10/01/2018 news di William Maga

Il rapporto della star scomparsa nel 2016 con la sci-fi non si ferma alla partecipazione al film L'uomo che cadde sulla Terra, ma si spinge molto oltre, come si può capire dai testi delle sue canzoni

In un episodio della serie HBO Vinyl, Zak (Ray Romano) incontra David Bowie (al secolo David Robert Jones), che stava provando con la band di Ziggy Stardust, gli Spiders from Mars. Il discografico chiede al futuro Duca Bianco se tornerà sulle scene come l’alieno che avevano imparato ad amare o come lo scrittore dell’album Hunky Dory [1971] che aveva fatto impazzire il pubblico. E’ lì che il cantante suggerisce che Ziggy si è ritirato su Marte. Ci sta, anche se lo show è ambientato negli anni ’70 e questa battuta fa molto 1982 … Bowie era d’altra parte un artista dell’altro mondo, immerso in ogni forma di fantascienza, tanto da esser stato persino inserito nella Science Fiction and Fantasy Hall of Fame nel giugno 2013.

Quando Bowie è scomparso il 10 gennaio del 2016 non solo si è lasciato dietro tutta una serie di produzioni indimenticabili, ma anche in tutti i fan il rimpianto di aver avuto ancora molto da dire. Il suo ultimo album, Blackstar, uscito solo pochi giorni prima della morte, racchiudeva la promessa universale delle infinite possibilità celate nel vasto vuoto dello spazio.

Bowie per prima cosa consolidò la propria immagine pubblica come performer stellare, tanto che non si può davvero rimproverare nessuno per aver spesso scambiato l’uomo con lo Starman, ‘l’uomo delle stelle’. D’altra parte, l’extraterrestre del rock and roll venuto da un’altra dimensione ha fin dal debutto (1967) sempre asserito che non avremmo dovuto “aver paura dell’uomo sulla Luna, perché sono solo io” (dalla canzone Man in the Moon).

Nato a Londra nel 1947, fece irruzione nella cultura popolare collettiva con la hit Space Oddity, che l’ex – e futuro – attore cantò nei panni del personaggio immaginario dell’astronauta Major Tom. La canzone, registrata il 20 giugno 1969, venne diffusa cinque giorni prima del lancio dell’Apollo 11, che atterrò sulla superficie lunare il 20 luglio dello stesso anno. E la NASA in un certo senso ha adottato questa canzone una generazione dopo, quando gli astronauti dello Space Shuttle Columbia dissero che proprio la musica di Space Oddity era stata impostata come sveglia mentre si trovavano nello spazio nel giugno del 1996. Anche i membri dell’equipaggio dello Space Shuttle Atlantis dichiararono di intrattenersi con una selezione dei successi di Bowie nell’ottobre del 2002. Inoltre, fu l’astronauta canadese Chris Hadfield a imporre nuovamente all’attenzione generale Space Oddity suonandone una versione acustica dalla Stazione Spaziale Internazionale il 12 maggio del 2013. Infine, quando Bowie ha lasciato per sempre il nostro pianeta, lo stesso Hadfield ha twittato: “Cenere alla cenere, polvere alla polvere di stelle. Il tuo genio ci ha ispirato tutti. Addio Starman”. Major Tom è più che una mascotte dei viaggi spaziali, è decisamente un astronauta ad honorem.
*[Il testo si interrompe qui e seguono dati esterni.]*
import Summits.Ventures.CertifiedQuantumChemistry.Certificates.HubbardRingL6U1DQGKernel2
import Summits.Ventures.CertifiedQuantumChemistry.Rows.SOSDualSlices
import Mathlib.Tactic.Eval
import HarnessLib

/-!
# Ventures/CertifiedQuantumChemistry — Certificates/HubbardRingL6U1DQGKernel3S1.lean: KERNEL REPLAY of the DQG lower certificate of
# CERTIFIED row #59 (`hubbardRingTV 6 1 1`, Hubbard ring L = 6, U/t = 1, sector (3,3)) — chain part 3 of 5 (see part 1 `Certificates/HubbardRingL6U1DQGKernel1.lean` for the description)
# — OUTER-ROW-SLICED chain (`Rows/SOSDualSlices.lean`): the biggest Gram block is processed in outer-row slices so that every
#   kernel declaration stays within the memory budget of the smallest farm node (RULINGS REF-63 / VAR2-45); this is the node-independent SECOND proof route of row #59's node (the first, `…Kernel3.lean` + `…Kernel.lean`, stands)

HONEST FRAMING (verbatim): certified bounds for a stated model Hamiltonian in a stated basis; not a claim about the real molecule beyond that model.

var-2 (gen 17), zero compute. Continuation of the block-wise kernel replay chain `ringL6U1DQG_C<i>` (each step: an `eval%` literal
re-checked by `decide +kernel`); the chain is split over files so that no single Lean process holds more than a few steps.
-/

set_option linter.style.longLine false

namespace Summit.Ventures.CertifiedQuantumChemistry

namespace Certificates

open SOSDual CARPoly Summit.Ventures.CertifiedQuantumChemistry.Hamiltonians Literature.MathematicalPhysics.QuantumLattice

set_option maxRecDepth 100000 in
/-- Collected normal form after the block groups `g0 … g9` and outer-row slices 1 … 1 of 4 of `g10` (elaboration-time literal; checked by `ringL6U1DQG_C11s1_ok`). -/
def ringL6U1DQG_C11s1 : EncPoly :=
  eval% encPoly (k := 6) (collect encL 14 (decPoly 6 ringL6U1DQG_C10 ++ CARPoly.normalize encL 14 (negTerms (gramRowsTerms 40 (headDecode 6 ringL6U1DQG_g10) (List.take 18 (headDecode 6 ringL6U1DQG_g10))))))

set_option maxHeartbeats 4000000 in
/-- KERNEL CHECK of step 11: the literal IS the collected normal form. -/
theorem ringL6U1DQG_C11s1_ok : decPoly 6 ringL6U1DQG_C11s1 =
    collect encL 14 (decPoly 6 ringL6U1DQG_C10 ++ CARPoly.normalize encL 14 (negTerms (gramRowsTerms 40 (headDecode 6 ringL6U1DQG_g10) (List.take 18 (headDecode 6 ringL6U1DQG_g10))))) := by
  decide +kernel

set_option maxRecDepth 100000 in
/-- Collected normal form after the block groups `g0 … g9` and outer-row slices 1 … 2 of 4 of `g10` (elaboration-time literal; checked by `ringL6U1DQG_C11s2_ok`). -/
def ringL6U1DQG_C11s2 : EncPoly :=
  eval% encPoly (k := 6) (collect encL 14 (decPoly 6 ringL6U1DQG_C11s1 ++ CARPoly.normalize encL 14 (negTerms (gramRowsTerms 40 (headDecode 6 ringL6U1DQG_g10) (List.take 18 (List.drop 18 (headDecode 6 ringL6U1DQG_g10)))))))

set_option maxHeartbeats 4000000 in
/-- KERNEL CHECK of step 12: the literal IS the collected normal form. -/
theorem ringL6U1DQG_C11s2_ok : decPoly 6 ringL6U1DQG_C11s2 =
    collect encL 14 (decPoly 6 ringL6U1DQG_C11s1 ++ CARPoly.normalize encL 14 (negTerms (gramRowsTerms 40 (headDecode 6 ringL6U1DQG_g10) (List.take 18 (List.drop 18 (headDecode 6 ringL6U1DQG_g10)))))) := by
  decide +kernel

end Certificates

end Summit.Ventures.CertifiedQuantumChemistry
Tale personaggio, sorta di alter ego, avrebbe peraltro continuato a essere una voce spettrale attraverso alcuni dei racconti più personali di Bowie, tra cui Hallo Spaceboy del suo album Outside (1995). Nel video di Blackstar del 2015, un alieno femmina fonda addirittura una religione sulla sacra reliquia del cranio del Maggiore. In Ashes to Ashes, brano contenuto in Scary Monsters (and Super Creeps) del 1980, il cantante ammetteva invece che dietro a tutto il discorso dei viaggi spaziali si nascondeva in realtà un tipo di viaggio assai diverso e che l’astronauta era invero soltanto un “drogato, strafatto nell’alto nei cieli,  che stava precipitando ai minimi storici”. Bowie aveva già fatto ulteriore riferimento a tale caduta in disgrazia nel 1977, nell’album Low, incentrato in gran parte sul suo rapporto con le droghe.
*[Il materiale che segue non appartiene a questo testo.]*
/-
Copyright (c) 2026. All rights reserved.
Released under Apache 2.0 license as described in the file LICENSE.
-/
import Summits.Parity.BatemanHorn.Theorems.SoloInformedThreeRangeSchema

/-!
# Proper prime powers of the form `n² + 1` and `ψ = θ + O(x^{5/6})`

First half of the classical glue from the `ψ`-form `∑_{n ≤ x} Λ(n²+1) ~ 𝔖 x` to
`HardyLittlewoodConjE`: `n² + 1 = p^k` with `k ≥ 2` forces `k ≥ 3` (`n² + 1`, `n ≥ 1`, is
never a square), so the `n ≤ x` with `n² + 1` a proper prime power number
`≤ log₂(x²+1) · (x²+1)^{1/3}` and their von Mangoldt weight is `≤ 5184 x^{5/6} = o(x)`.  The partial summation is in
`SoloInformedSchemaToConjE`.
-/

namespace Summit.Parity.BatemanHorn.Theorems

open Finset Filter ArithmeticFunction Asymptotics
open scoped ArithmeticFunction.Moebius Topology
open Literature.NumberTheory.Sieve (hardyLittlewoodEConst hardyLittlewoodEConst_pos
  nSqAddOnePrimeCount HardyLittlewoodConjE hardyLittlewoodConjE_iff_isEquivalent)
open Literature.NumberTheory.Sieve.Iwaniec1978 (rho rem)

/-! ### Proper prime powers of the form `n² + 1` -/

/-- `n² + 1` is not a perfect square when `n ≥ 1`. -/
theorem sq_add_one_ne_sq {n : ℕ} (hn : 1 ≤ n) (m : ℕ) : n ^ 2 + 1 ≠ m ^ 2 := by
  intro h
  rcases Nat.lt_or_ge n m with hm | hm
  · have : (n + 1) ^ 2 ≤ m ^ 2 := Nat.pow_le_pow_left hm 2
    nlinarith
  · have : m ^ 2 ≤ n ^ 2 := Nat.pow_le_pow_left hm 2
    omega

/-- If `n² + 1` (`n ≥ 1`) is a prime power but not a prime, then it is `p ^ k` with `k ≥ 3`. -/
theorem exists_eq_pow_three_le {n : ℕ} (hn : 1 ≤ n) (h : IsPrimePow (n ^ 2 + 1))
    (hnp : ¬Nat.Prime (n ^ 2 + 1)) : ∃ p k : ℕ, p.Prime ∧ 3 ≤ k ∧ p ^ k = n ^ 2 + 1 := by
  obtain ⟨p, k, hp, hk, hpk⟩ := (isPrimePow_nat_iff _).mp h
  refine ⟨p, k, hp, ?_, hpk⟩
  by_contra hk3
  push Not at hk3
  interval_cases k
  · exact hnp (by rw [← hpk, pow_one]; exact hp)
  · exact sq_add_one_ne_sq hn p hpk.symm

/-- The `n ≤ x` with `n² + 1` a proper prime power number at most
`log₂(x²+1) · ⌊(x²+1)^{1/3}⌋`. -/
theorem card_properPrimePow_le (x : ℕ) :
    #((Icc 1 x).filter fun n : ℕ => ¬Nat.Prime (n ^ 2 + 1) ∧ IsPrimePow (n ^ 2 + 1))
      ≤ Nat.log 2 (x ^ 2 + 1) * ⌊((x : ℝ) ^ 2 + 1) ^ (3 : ℝ)⁻¹⌋₊ := by
  calc #((Icc 1 x).filter fun n : ℕ => ¬Nat.Prime (n ^ 2 + 1) ∧ IsPrimePow (n ^ 2 + 1))
      ≤ #((Icc 1 (Nat.log 2 (x ^ 2 + 1))
            ×ˢ Icc 1 ⌊((x : ℝ) ^ 2 + 1) ^ (3 : ℝ)⁻¹⌋₊).image
          fun kp : ℕ × ℕ => kp.2 ^ kp.1) := by
        refine card_le_card_of_injOn (fun n : ℕ => n ^ 2 + 1) (fun n hn => ?_) ?_
        · simp only [mem_coe, mem_filter, mem_Icc] at hn
          obtain ⟨p, k, hp, hk, hpk⟩ := exists_eq_pow_three_le hn.1.1 hn.2.2 hn.2.1
          simp only [mem_coe, mem_image]
          refine ⟨(k, p), ?_, hpk⟩
          rw [mem_product, mem_Icc, mem_Icc]
          have hle : p ^ k ≤ x ^ 2 + 1 := by
            rw [hpk]; exact Nat.add_le_add_right (Nat.pow_le_pow_left hn.1.2 2) 1
          refine ⟨⟨by omega, ?_⟩, hp.one_lt.le, ?_⟩
          · exact Nat.le_log_of_pow_le (by norm_num)
              ((Nat.pow_le_pow_left hp.two_le k).trans hle)
          · refine Nat.le_floor ?_
            have h3 : (p : ℝ) ^ (3 : ℝ) ≤ (x : ℝ) ^ 2 + 1 := by
              rw [show (3 : ℝ) = ((3 : ℕ) : ℝ) by norm_num, Real.rpow_natCast]
              exact_mod_cast (Nat.pow_le_pow_right hp.pos hk).trans hle
            exact (Real.le_rpow_inv_iff_of_pos (by positivity) (by positivity)
              (by norm_num)).mpr h3
        · intro a _ b _ h
          have h' : a ^ 2 = b ^ 2 := by simpa using h
          exact Nat.pow_left_injective (by norm_num) h'
    _ ≤ #(Icc 1 (Nat.log 2 (x ^ 2 + 1))
          ×ˢ Icc 1 ⌊((x : ℝ) ^ 2 + 1) ^ (3 : ℝ)⁻¹⌋₊) := card_image_le
    _ = Nat.log 2 (x ^ 2 + 1) * ⌊((x : ℝ) ^ 2 + 1) ^ (3 : ℝ)⁻¹⌋₊ := by
        rw [card_product, Nat.card_Icc, Nat.card_Icc, Nat.add_sub_cancel, Nat.add_sub_cancel]

/-- Real form of the count: `≤ 4 log(x²+1) · x^{2/3}` for `x ≥ 1`. -/
theorem card_properPrimePow_real_le {x : ℕ} (hx : 1 ≤ x) :
    (#((Icc 1 x).filter fun n : ℕ => ¬Nat.Prime (n ^ 2 + 1) ∧ IsPrimePow (n ^ 2 + 1)) : ℝ)
      ≤ 4 * Real.log ((x : ℝ) ^ 2 + 1) * (x : ℝ) ^ (2 / 3 : ℝ) := by
  have hX : (1 : ℝ) ≤ x := by exact_mod_cast hx
  have hN0 : (0 : ℝ) < (x : ℝ) ^ 2 + 1 := by positivity
  have hlogN : 0 ≤ Real.log ((x : ℝ) ^ 2 + 1) := Real.log_nonneg (by nlinarith)
  have hK : (Nat.log 2 (x ^ 2 + 1) : ℝ) ≤ 2 * Real.log ((x : ℝ) ^ 2 + 1) := by
    have h2 : (2 : ℝ) ^ Nat.log 2 (x ^ 2 + 1) ≤ (x : ℝ) ^ 2 + 1 := by
      exact_mod_cast Nat.pow_log_le_self 2 (by positivity : x ^ 2 + 1 ≠ 0)
    have h3 : (Nat.log 2 (x ^ 2 + 1) : ℝ) * Real.log 2 ≤ Real.log ((x : ℝ) ^ 2 + 1) := by
      rw [← Real.log_pow]; exact Real.log_le_log (by positivity) h2
    have hl2 : (1 / 2 : ℝ) ≤ Real.log 2 := by linarith [Real.log_two_gt_d9]
    have hK0 : (0 : ℝ) ≤ Nat.log 2 (x ^ 2 + 1) := by positivity
    calc (Nat.log 2 (x ^ 2 + 1) : ℝ) = 2 * ((Nat.log 2 (x ^ 2 + 1) : ℝ) * (1 / 2)) := by ring
      _ ≤ 2 * ((Nat.log 2 (x ^ 2 + 1) : ℝ) * Real.log 2) := by
          have := mul_le_mul_of_nonneg_left hl2 hK0
          linarith
      _ ≤ 2 * Real.log ((x : ℝ) ^ 2 + 1) := by linarith
  have hR : (⌊((x : ℝ) ^ 2 + 1) ^ (3 : ℝ)⁻¹⌋₊ : ℝ)
      ≤ 2 * (x : ℝ) ^ (2 / 3 : ℝ) := by
    refine (Nat.floor_le (by positivity)).trans ?_
    rw [Real.rpow_inv_le_iff_of_pos hN0.le (by positivity) (by norm_num),
      Real.mul_rpow (by norm_num) (by positivity),
      ← Real.rpow_mul (show (0 : ℝ) ≤ (x : ℝ) by positivity),
      show (2 / 3 : ℝ) * 3 = ((2 : ℕ) : ℝ) by norm_num, Real.rpow_natCast,
      show (3 : ℝ) = ((3 : ℕ) : ℝ) by norm_num, Real.rpow_natCast]
    nlinarith
  calc (#((Icc 1 x).filter fun n : ℕ => ¬Nat.Prime (n ^ 2 + 1) ∧ IsPrimePow (n ^ 2 + 1)) : ℝ)
      ≤ (Nat.log 2 (x ^ 2 + 1) : ℝ) * ⌊((x : ℝ) ^ 2 + 1) ^ (3 : ℝ)⁻¹⌋₊ := by
        exact_mod_cast card_properPrimePow_le x
    _ ≤ (2 * Real.log ((x : ℝ) ^ 2 + 1)) * (2 * (x : ℝ) ^ (2 / 3 : ℝ)) :=
        mul_le_mul hK hR (by positivity) (mul_nonneg (by norm_num) hlogN)
    _ = 4 * Real.log ((x : ℝ) ^ 2 + 1) * (x : ℝ) ^ (2 / 3 : ℝ) := by ring

/-! ### `ψ = θ + O(x^{5/6})` -/

/-- `ψ`-form = `θ`-form + the proper prime powers. -/
theorem sum_vonMangoldt_eq_theta_add (x : ℕ) :
    ∑ n ∈ Icc 1 x, Λ (n ^ 2 + 1)
      = ∑ n ∈ (Icc 1 x).filter (fun n : ℕ => Nat.Prime (n ^ 2 + 1)),
            Real.log ((n ^ 2 + 1 : ℕ) : ℝ)
        + ∑ n ∈ (Icc 1 x).filter
            (fun n : ℕ => ¬Nat.Prime (n ^ 2 + 1) ∧ IsPrimePow (n ^ 2 + 1)),
            Λ (n ^ 2 + 1) := by
  rw [← sum_filter_add_sum_filter_not (Icc 1 x) (fun n : ℕ => Nat.Prime (n ^ 2 + 1)),
    ← sum_filter_add_sum_filter_not ((Icc 1 x).filter fun n : ℕ => ¬Nat.Prime (n ^ 2 + 1))
      (fun n : ℕ => IsPrimePow (n ^ 2 + 1))]
  have h0 : ∑ n ∈ ((Icc 1 x).filter fun n : ℕ => ¬Nat.Prime (n ^ 2 + 1)).filter
      (fun n : ℕ => ¬IsPrimePow (n ^ 2 + 1)), Λ (n ^ 2 + 1) = 0 :=
    sum_eq_zero fun n hn => vonMangoldt_eq_zero_iff.mpr (mem_filter.mp hn).2
  rw [h0, add_zero, filter_filter]
  congr 1
  exact sum_congr rfl fun n hn => by rw [vonMangoldt_apply_prime (mem_filter.mp hn).2]

/-- The proper-prime-power part is nonnegative. -/
theorem properPrimePow_sum_nonneg (x : ℕ) :
    0 ≤ ∑ n ∈ (Icc 1 x).filter
      (fun n : ℕ => ¬Nat.Prime (n ^ 2 + 1) ∧ IsPrimePow (n ^ 2 + 1)), Λ (n ^ 2 + 1) :=
  sum_nonneg fun _ _ => vonMangoldt_nonneg

/-- The proper-prime-power part is at most `#(exceptional set) · log(x²+1)`. -/
theorem properPrimePow_sum_le (x : ℕ) :
    ∑ n ∈ (Icc 1 x).filter (fun n : ℕ => ¬Nat.Prime (n ^ 2 + 1) ∧ IsPrimePow (n ^ 2 + 1)),
        Λ (n ^ 2 + 1)
      ≤ #((Icc 1 x).filter fun n : ℕ => ¬Nat.Prime (n ^ 2 + 1) ∧ IsPrimePow (n ^ 2 + 1))
          * Real.log ((x : ℝ) ^ 2 + 1) := by
  rw [← nsmul_eq_mul]
  refine sum_le_card_nsmul _ _ _ fun n hn => ?_
  have hn' : n ≤ x := (mem_Icc.mp (mem_filter.mp hn).1).2
  have hnR : (n : ℝ) ≤ x := by exact_mod_cast hn'
  calc Λ (n ^ 2 + 1) ≤ Real.log ((n ^ 2 + 1 : ℕ) : ℝ) := vonMangoldt_le_log
    _ ≤ Real.log ((x : ℝ) ^ 2 + 1) := by
        push_cast
        exact Real.log_le_log (by positivity) (by nlinarith)

/-- The proper-prime-power part is `o(x)`: `≤ c x` for every `c > 0`, eventually. -/
theorem eventually_properPrimePow_sum_le {c : ℝ} (hc : 0 < c) :
    ∀ᶠ x : ℕ in atTop,
      ∑ n ∈ (Icc 1 x).filter
          (fun n : ℕ => ¬Nat.Prime (n ^ 2 + 1) ∧ IsPrimePow (n ^ 2 + 1)), Λ (n ^ 2 + 1)
        ≤ c * x := by
  have h1 : ∀ᶠ y : ℝ in atTop, 5184 / c ≤ y ^ (1 / 6 : ℝ) :=
    (tendsto_rpow_atTop (by norm_num)).eventually_ge_atTop _
  filter_upwards [tendsto_natCast_atTop_atTop.eventually h1, eventually_ge_atTop 3]
    with x hx hx3
  have hX : (3 : ℝ) ≤ x := by exact_mod_cast hx3
  have hX0 : (0 : ℝ) < x := by linarith
  have hlogN : 0 ≤ Real.log ((x : ℝ) ^ 2 + 1) := Real.log_nonneg (by nlinarith)
  have hlog1 : Real.log ((x : ℝ) ^ 2 + 1) ≤ 3 * Real.log x := by
    have hcube : (x : ℝ) ^ 2 + 1 ≤ (x : ℝ) ^ 3 := by nlinarith
    calc Real.log ((x : ℝ) ^ 2 + 1) ≤ Real.log ((x : ℝ) ^ 3) :=
          Real.log_le_log (by positivity) hcube
      _ = 3 * Real.log x := by rw [Real.log_pow]; norm_num
  have hlog2 : Real.log x ≤ 12 * (x : ℝ) ^ (1 / 12 : ℝ) := by
    have h := Real.log_le_rpow_div hX0.le (by norm_num : (0 : ℝ) < 1 / 12)
    have h' : (x : ℝ) ^ (1 / 12 : ℝ) / (1 / 12) = 12 * (x : ℝ) ^ (1 / 12 : ℝ) := by ring
    linarith
  have hl3 : Real.log ((x : ℝ) ^ 2 + 1) ≤ 36 * (x : ℝ) ^ (1 / 12 : ℝ) := by linarith
  have hsq : Real.log ((x : ℝ) ^ 2 + 1) * Real.log ((x : ℝ) ^ 2 + 1)
      ≤ (36 * (x : ℝ) ^ (1 / 12 : ℝ)) * (36 * (x : ℝ) ^ (1 / 12 : ℝ)) :=
    mul_le_mul hl3 hl3 hlogN (by positivity)
  have hpow : (x : ℝ) ^ (1 / 12 : ℝ) * (x : ℝ) ^ (1 / 12 : ℝ) * (x : ℝ) ^ (2 / 3 : ℝ)
      = (x : ℝ) ^ (5 / 6 : ℝ) := by
    rw [← Real.rpow_add hX0, ← Real.rpow_add hX0]; norm_num
  have hx1 : (x : ℝ) ^ (1 / 6 : ℝ) * (x : ℝ) ^ (5 / 6 : ℝ) = x := by
    rw [← Real.rpow_add hX0]; norm_num
  have hcx : 5184 ≤ c * (x : ℝ) ^ (1 / 6 : ℝ) := (div_le_iff₀' hc).mp hx
  have hA := (properPrimePow_sum_le x).trans
    (mul_le_mul_of_nonneg_right (card_properPrimePow_real_le (by omega)) hlogN)
  calc _ ≤ 4 * Real.log ((x : ℝ) ^ 2 + 1) * (x : ℝ) ^ (2 / 3 : ℝ)
          * Real.log ((x : ℝ) ^ 2 + 1) := hA
    _ = 4 * (Real.log ((x : ℝ) ^ 2 + 1) * Real.log ((x : ℝ) ^ 2 + 1))
          * (x : ℝ) ^ (2 / 3 : ℝ) := by ring
    _ ≤ 4 * ((36 * (x : ℝ) ^ (1 / 12 : ℝ)) * (36 * (x : ℝ) ^ (1 / 12 : ℝ)))
          * (x : ℝ) ^ (2 / 3 : ℝ) :=
        mul_le_mul_of_nonneg_right (mul_le_mul_of_nonneg_left hsq (by norm_num))
          (by positivity)
    _ = 5184 * ((x : ℝ) ^ (1 / 12 : ℝ) * (x : ℝ) ^ (1 / 12 : ℝ)
          * (x : ℝ) ^ (2 / 3 : ℝ)) := by ring
    _ = 5184 * (x : ℝ) ^ (5 / 6 : ℝ) := by rw [hpow]
    _ ≤ (c * (x : ℝ) ^ (1 / 6 : ℝ)) * (x : ℝ) ^ (5 / 6 : ℝ) :=
        mul_le_mul_of_nonneg_right hcx (by positivity)
    _ = c * x := by rw [mul_assoc, hx1]

end Summit.Parity.BatemanHorn.Theorems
Tornando a Space Oddity, il titolo si riferisce chiaramente al classico della fantascienza 2001: Odissea nello Spazio (2001: A Space Odyssey), diretto nel 1968 da Stanley Kubrick e tratto dal racconto breve del 1951 La Sentinella (The Sentinel) di Arthur C. Clarke. Capolavoro indiscusso del cinema di cui anche i Pink Floyd aveva provato a comporre la colonna sonora. Tuttavia il suo influsso non finisce qui. L’inizio della canzone ricorda anche Also sprach Zarathustra, op. 30, composta da Richard Strauss nel 1896, utilizzata dal regista nella sequenza della scoperta. Non solo.

Kubrick, come noto, lavorò anche a un altro libero adattamento del libro di Anthony Burgess Arancia Meccanica (A Clockwork Orange). A comporre la colonna sonora fu in quel caso Wendy Carlos (poi divenuta Walter Carlos dopo un cambio di sesso), maestra dei sintetizzatori Moog, come dimostrato dalla sua versione rielaborata dei lavori di Johann Sebastian Bach nell’album Switched-On Bach (1968). Dalla sua, Bowie palesò la propria familiarità con la realtà distopica di Arancia Meccanica riferendosi ai suoi amici come drughi nella canzone Suffragette City, contenuta nell’album che ospitò la nascita della rock star androgina Ziggy Stardust, creatura che si presenta sulla Terra solamente cinque anni prima della sua morte inevitabile. Diversi sono inoltre gli indizi che la star abbia letto e si sia ispirato al romanzo di Michael Moorcock del 1965 Alfa e omega, il principio della fine (The Final Program), che presenta l’androgino agente segreto Jerry Cornelius, il quale – fatto piuttosto singolare – è anche una rockstar part-time.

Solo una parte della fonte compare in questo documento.